On Wednesday last week I attended an “Open Meeting” organised by the UK’s EPSRC Research Council on the Alan Turing Institute. The Turing Institute is a new government initiative that stems from a letter from our Chief Scientific advisor to our prime minister about the “age of algorithms”. It aims to provide an international centre of excellence in data science.

The government has provided 42 million pounds of funding (about 60-70 million dollars) and Universities interested in partnering in the Turing Institute are expected to bring 5 million pounds (8 million dollars) to the initiative, to be spent over 5 years.

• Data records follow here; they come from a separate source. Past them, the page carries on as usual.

/-- **The limit `N → ∞` of the printed proof of Lemma 3.10.1.** For positive integer families
`a, b, c` summing to `n ≥ 1`, `#a ≤ L`: if `(Nn)! ∏ᵢ (N bᵢ)! ∏ᵢ (N cᵢ)! ≤ (Nn)!² ∏ᵢ (N aᵢ + L)!`
for all `N ≥ 1` (which is `dim[Na] ≤ dim[Nb] dim[Nc]` combined with the dimension bounds (3.7)),
then `n log n - ∑ᵢ aᵢ log aᵢ ≤ (n log n - ∑ᵢ bᵢ log bᵢ) + (n log n - ∑ᵢ cᵢ log cᵢ)`: by the
Stirling bounds the hypothesis reads `N · (E(a) - E(b) - E(c)) ≤ C log (nN + L) + C'`, and `log`
is sublinear. [cite: ChristandlVranaZuiddam2023, Lemma 3.10 (proof)] -/
theorem entropy_core_le (a : ιa → ℕ) (b : ιb → ℕ) (c : ιc → ℕ) {n L : ℕ} (hn : 0 < n)
    (ha : ∀ i, 0 < a i) (hb : ∀ i, 0 < b i) (hc : ∀ i, 0 < c i)
    (hsa : ∑ i, a i = n) (hsb : ∑ i, b i = n) (hsc : ∑ i, c i = n) (hLa : Fintype.card ιa ≤ L)
    (hkey : ∀ N : ℕ, 0 < N →
      (N * n).factorial * (∏ i, (N * b i).factorial) * (∏ i, (N * c i).factorial) ≤
        (N * n).factorial ^ 2 * ∏ i, (N * a i + L).factorial) :
    ((n : ℝ) * Real.log n - ∑ i, (a i : ℝ) * Real.log (a i)) ≤
      ((n : ℝ) * Real.log n - ∑ i, (b i : ℝ) * Real.log (b i)) +
        ((n : ℝ) * Real.log n - ∑ i, (c i : ℝ) * Real.log (c i)) := by
  set TA := ∑ i, (a i : ℝ) * Real.log (a i) with hTA
  set TB := ∑ i, (b i : ℝ) * Real.log (b i) with hTB
  set TC := ∑ i, (c i : ℝ) * Real.log (c i) with hTC
  have hsa' : ∑ i, (a i : ℝ) = n := by exact_mod_cast hsa
  have hsb' : ∑ i, (b i : ℝ) = n := by exact_mod_cast hsb
  have hsc' : ∑ i, (c i : ℝ) = n := by exact_mod_cast hsc
  have hLr : (Fintype.card ιa : ℝ) ≤ L := by exact_mod_cast hLa
  -- the inequality for each `N ≥ 1`
  have step : ∀ N : ℕ, 0 < N →
      (TB + TC - TA - n * Real.log n) * N ≤
        (1 / 2 + L * (L + 1 / 2)) * Real.log (n * N + L) + (1 + L) := by
    intro N hN
    have hNr : (0 : ℝ) < N := by exact_mod_cast hN
    have hnr : (0 : ℝ) < n := by exact_mod_cast hn
    have hNn : (0 : ℝ) < (N : ℝ) * n := mul_pos hNr hnr
    -- logs of the two sides of `hkey`
    have hf0 : ∀ m : ℕ, ((m.factorial : ℕ) : ℝ) ≠ 0 := fun m => by positivity
    have hlhs : Real.log (((N * n).factorial : ℝ) * (∏ i, ((N * b i).factorial : ℝ)) *
        ∏ i, ((N * c i).factorial : ℝ)) = Real.log ((N * n).factorial : ℕ) +
          ∑ i, Real.log ((N * b i).factorial : ℕ) + ∑ i, Real.log ((N * c i).factorial : ℕ) := by
      rw [Real.log_mul (by positivity) (by positivity), Real.log_mul (by positivity) (by positivity),
        Real.log_prod (s := Finset.univ) (fun i _ => hf0 _),
        Real.log_prod (s := Finset.univ) (fun i _ => hf0 _)]
    have hrhs : Real.log (((N * n).factorial : ℝ) ^ 2 * ∏ i, ((N * a i + L).factorial : ℝ)) =
        2 * Real.log ((N * n).factorial : ℕ) + ∑ i, Real.log ((N * a i + L).factorial : ℕ) := by
      rw [Real.log_mul (by positivity) (by positivity), Real.log_pow,
        Real.log_prod (s := Finset.univ) (fun i _ => hf0 _)]
      push_cast
      ring
    have hk2 : Real.log ((N * n).factorial : ℕ) + ∑ i, Real.log ((N * b i).factorial : ℕ) +
        ∑ i, Real.log ((N * c i).factorial : ℕ) ≤
        2 * Real.log ((N * n).factorial : ℕ) + ∑ i, Real.log ((N * a i + L).factorial : ℕ) := by
      rw [← hlhs, ← hrhs]
      exact Real.log_le_log (by positivity) (by exact_mod_cast hkey N hN)
    -- Stirling bounds for the single factorial `(Nn)!`
    have hlogNn : Real.log ((N * n : ℕ) : ℝ) = Real.log N + Real.log n := by
      push_cast
      rw [Real.log_mul hNr.ne' hnr.ne']
    have hX_lo : (N : ℝ) * n * Real.log N + N * n * Real.log n - N * n ≤
        Real.log ((N * n).factorial : ℕ) := by
      have := mul_log_sub_self_le_log_factorial (N * n)
      rw [hlogNn] at this
      push_cast at this
      linarith
    have hLr0 : (0 : ℝ) ≤ L := Nat.cast_nonneg L
    have hlogle : Real.log ((N * n : ℕ) : ℝ) ≤ Real.log (n * N + L) := by
      refine Real.log_le_log (by positivity) ?_
      push_cast
      linarith [mul_comm (N : ℝ) n]
    have hX_hi : Real.log ((N * n).factorial : ℕ) ≤
        (N : ℝ) * n * Real.log N + N * n * Real.log n - N * n + Real.log (n * N + L) / 2 + 1 := by
      have := log_factorial_le (N * n)
      rw [hlogNn] at this
      have h' : ((N * n : ℕ) : ℝ) = (N : ℝ) * n := by push_cast; ring
      rw [h'] at this
      linarith
    -- lower bounds for the sums over `b` and `c`
    have hYb := sum_log_factorial_mul_ge b hb hN hsb'
    have hYc := sum_log_factorial_mul_ge c hc hN hsc'
    -- upper bound for the sum over `a`
    have h1n : (1 : ℝ) ≤ n := by exact_mod_cast hn
    have h1N : (1 : ℝ) ≤ N := by exact_mod_cast hN
    have hlogL : 0 ≤ Real.log (n * N + L) := by
      refine Real.log_nonneg ?_
      have : (1 : ℝ) ≤ n * N := one_le_mul_of_one_le_of_one_le h1n h1N
      linarith
    have hZa : ∑ i, Real.log ((N * a i + L).factorial : ℕ) ≤
        (N : ℝ) * n * Real.log N + N * TA - N * n + L * ((L + 1 / 2) * Real.log (n * N + L) + 1) := by
      have hterm : ∀ i, Real.log ((N * a i + L).factorial : ℕ) ≤
          (N : ℝ) * a i * Real.log N + N * ((a i : ℝ) * Real.log (a i)) - N * a i +
            ((L + 1 / 2) * Real.log (n * N + L) + 1) := by
        intro i
        have hai : (0 : ℝ) < a i := by exact_mod_cast ha i
        have hx : (0 : ℝ) < N * a i := mul_pos hNr hai
        have h1 := log_factorial_le (N * a i + L)
        have h' : ((N * a i + L : ℕ) : ℝ) = (N : ℝ) * a i + L := by push_cast; ring
        rw [h'] at h1
        have h2 := add_mul_log_add_le hx hLr0
        rw [Real.log_mul hNr.ne' hai.ne'] at h2
        -- `N aᵢ + L ≤ n N + L`
        have hale : (a i : ℝ) ≤ n := by
          have : a i ≤ ∑ j, a j := Finset.single_le_sum (fun j _ => Nat.zero_le _) (Finset.mem_univ i)
          rw [hsa] at this
          exact_mod_cast this
        have h3 : Real.log ((N : ℝ) * a i + L) ≤ Real.log (n * N + L) := by
          refine Real.log_le_log (by positivity) ?_
          have := mul_le_mul_of_nonneg_left hale hNr.le
          linarith [mul_comm (N : ℝ) n]
        have h4 : 0 ≤ Real.log ((N : ℝ) * a i + L) := by
          refine Real.log_nonneg ?_
          have h1' : (1 : ℝ) ≤ a i := by exact_mod_cast ha i
          have : (1 : ℝ) ≤ N * a i := one_le_mul_of_one_le_of_one_le h1N h1'
          linarith
        have h5 : ((L : ℝ) + 1 / 2) * Real.log ((N : ℝ) * a i + L) ≤
            (L + 1 / 2) * Real.log (n * N + L) :=
          mul_le_mul_of_nonneg_left h3 (by positivity)
        linarith
      calc ∑ i, Real.log ((N * a i + L).factorial : ℕ)
          ≤ ∑ i, ((N : ℝ) * a i * Real.log N + N * ((a i : ℝ) * Real.log (a i)) - N * a i +
              ((L + 1 / 2) * Real.log (n * N + L) + 1)) := Finset.sum_le_sum fun i _ => hterm i
        _ = (N : ℝ) * n * Real.log N + N * TA - N * n +
              Fintype.card ιa * ((L + 1 / 2) * Real.log (n * N + L) + 1) := by
            rw [Finset.sum_add_distrib, Finset.sum_sub_distrib, Finset.sum_add_distrib,
              ← Finset.mul_sum, ← Finset.mul_sum, ← Finset.sum_mul, ← Finset.mul_sum, hsa',
              Finset.sum_const, Finset.card_univ, nsmul_eq_mul]
        _ ≤ (N : ℝ) * n * Real.log N + N * TA - N * n +
              L * ((L + 1 / 2) * Real.log (n * N + L) + 1) := by
            have h0 : (0 : ℝ) ≤ (L + 1 / 2) * Real.log (n * N + L) + 1 := by positivity
            have := mul_le_mul_of_nonneg_right hLr h0
            linarith
    -- combine
    linarith
  -- conclude with the sublinearity of `log`
  have hfin := nonpos_of_mul_natCast_le_log (a := TB + TC - TA - n * Real.log n)
    (C := 1 / 2 + L * (L + 1 / 2)) (C' := 1 + L) (c := n) (d := L) (by positivity)
    (by exact_mod_cast hn) (Nat.cast_nonneg L) step
  linarith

It seemed clear that the EPSRC will require that the institute is located in one place, and there was much talk of ‘critical mass’, which made me think of what ‘critical mass’ is in data science, after all, we aren’t building a large hadron collider, and one of the most interesting challenges of the new age of data is its distributed nature. I asked a question about this and was given the answers you might expect: flagship international centre of excellence, stimulating environment, attracting the best of the best etc. Nothing was particularly specific to data science.

In my own area of machine learning the UK has a lot of international recognition, but one of the features I’ve always enjoyed is the distributed nature of the expertise. The groups that spring first to mind are Cambridge (Engineering), Edinburgh (Informatics), UCL (Computer Science and Gatsby) and recently Oxford has expanded significantly (CS, Engineering and Statistics). I’ve always enjoyed the robustness that such a network of leading groups brings. It’s evolved over a period of 20 years, and those of us that have watched it grow are incredibly proud of what the UK has been able to achieve with relatively few people.

Data science requires strong interactions between statisticians and computer scientists. It requires knowledge of classical techniques and modern computational capabilities. The pool of expertise is currently rather small relative to the demand. As a result I find my self constantly in demand within my own University, mainly to advise on the capabilities that current approaches to analysis have. A recent xkcd comic cleverly reminded us of how hard it can be to explain the gap between those things that are easy and those things that are virtually impossible. Although in many cases where advice is need it’s not the full explanation that’s required, just the knowledge. Many expensive errors can be avoided by just a little access to this knowledge. Back in July I posted a position paper on this that was targeting exactly this problem and in Sheffield we are pursuing the “Open Data Science” agenda I proposed with vigour. Indeed, I sometimes wonder if my group is not more useful for this advice (which rarely involves any intellectual novelty) than for the ideas we push forward in our research. However, our utility as advisors is much more difficult to quantify, particularly because it often won’t lead to a formal collaboration.

I like analogies, but I think that ‘critical mass’ here is the wrong one. To give better access to expertise, what is required is a higher surface area to volume ratio, not a greater mass. Communication between experts is important, but we are fortunate in the UK to have a geographically close network of well connected Universities. Many international visitors take the time to visit two or three of the leading groups when they are here, so I think the idea of analogy of a lung is a far better one for describing what is required for UK data science. I’m pleased the government has recognised the importance of data science, I just hope that in their rush to create a flagship institute, with a large headline grabbing investment figure associated, they don’t switch off the incubator that sustains our developing lungs.

Update 10th May 2015 They announced the joint venture partners, and went with the minumum suggested number of five. They selected the four groups I mentioned above: Oxford, Cambridge, UCL and Edinburgh, and also Warwick, which has probably the leading statistics department in the UK and has invested heavily in this area. These are certainly the five I would have selected from the UK, so that’s an exciting start. It will be interesting to see how they manage to bootstrap the process and engage other institutions in the UK.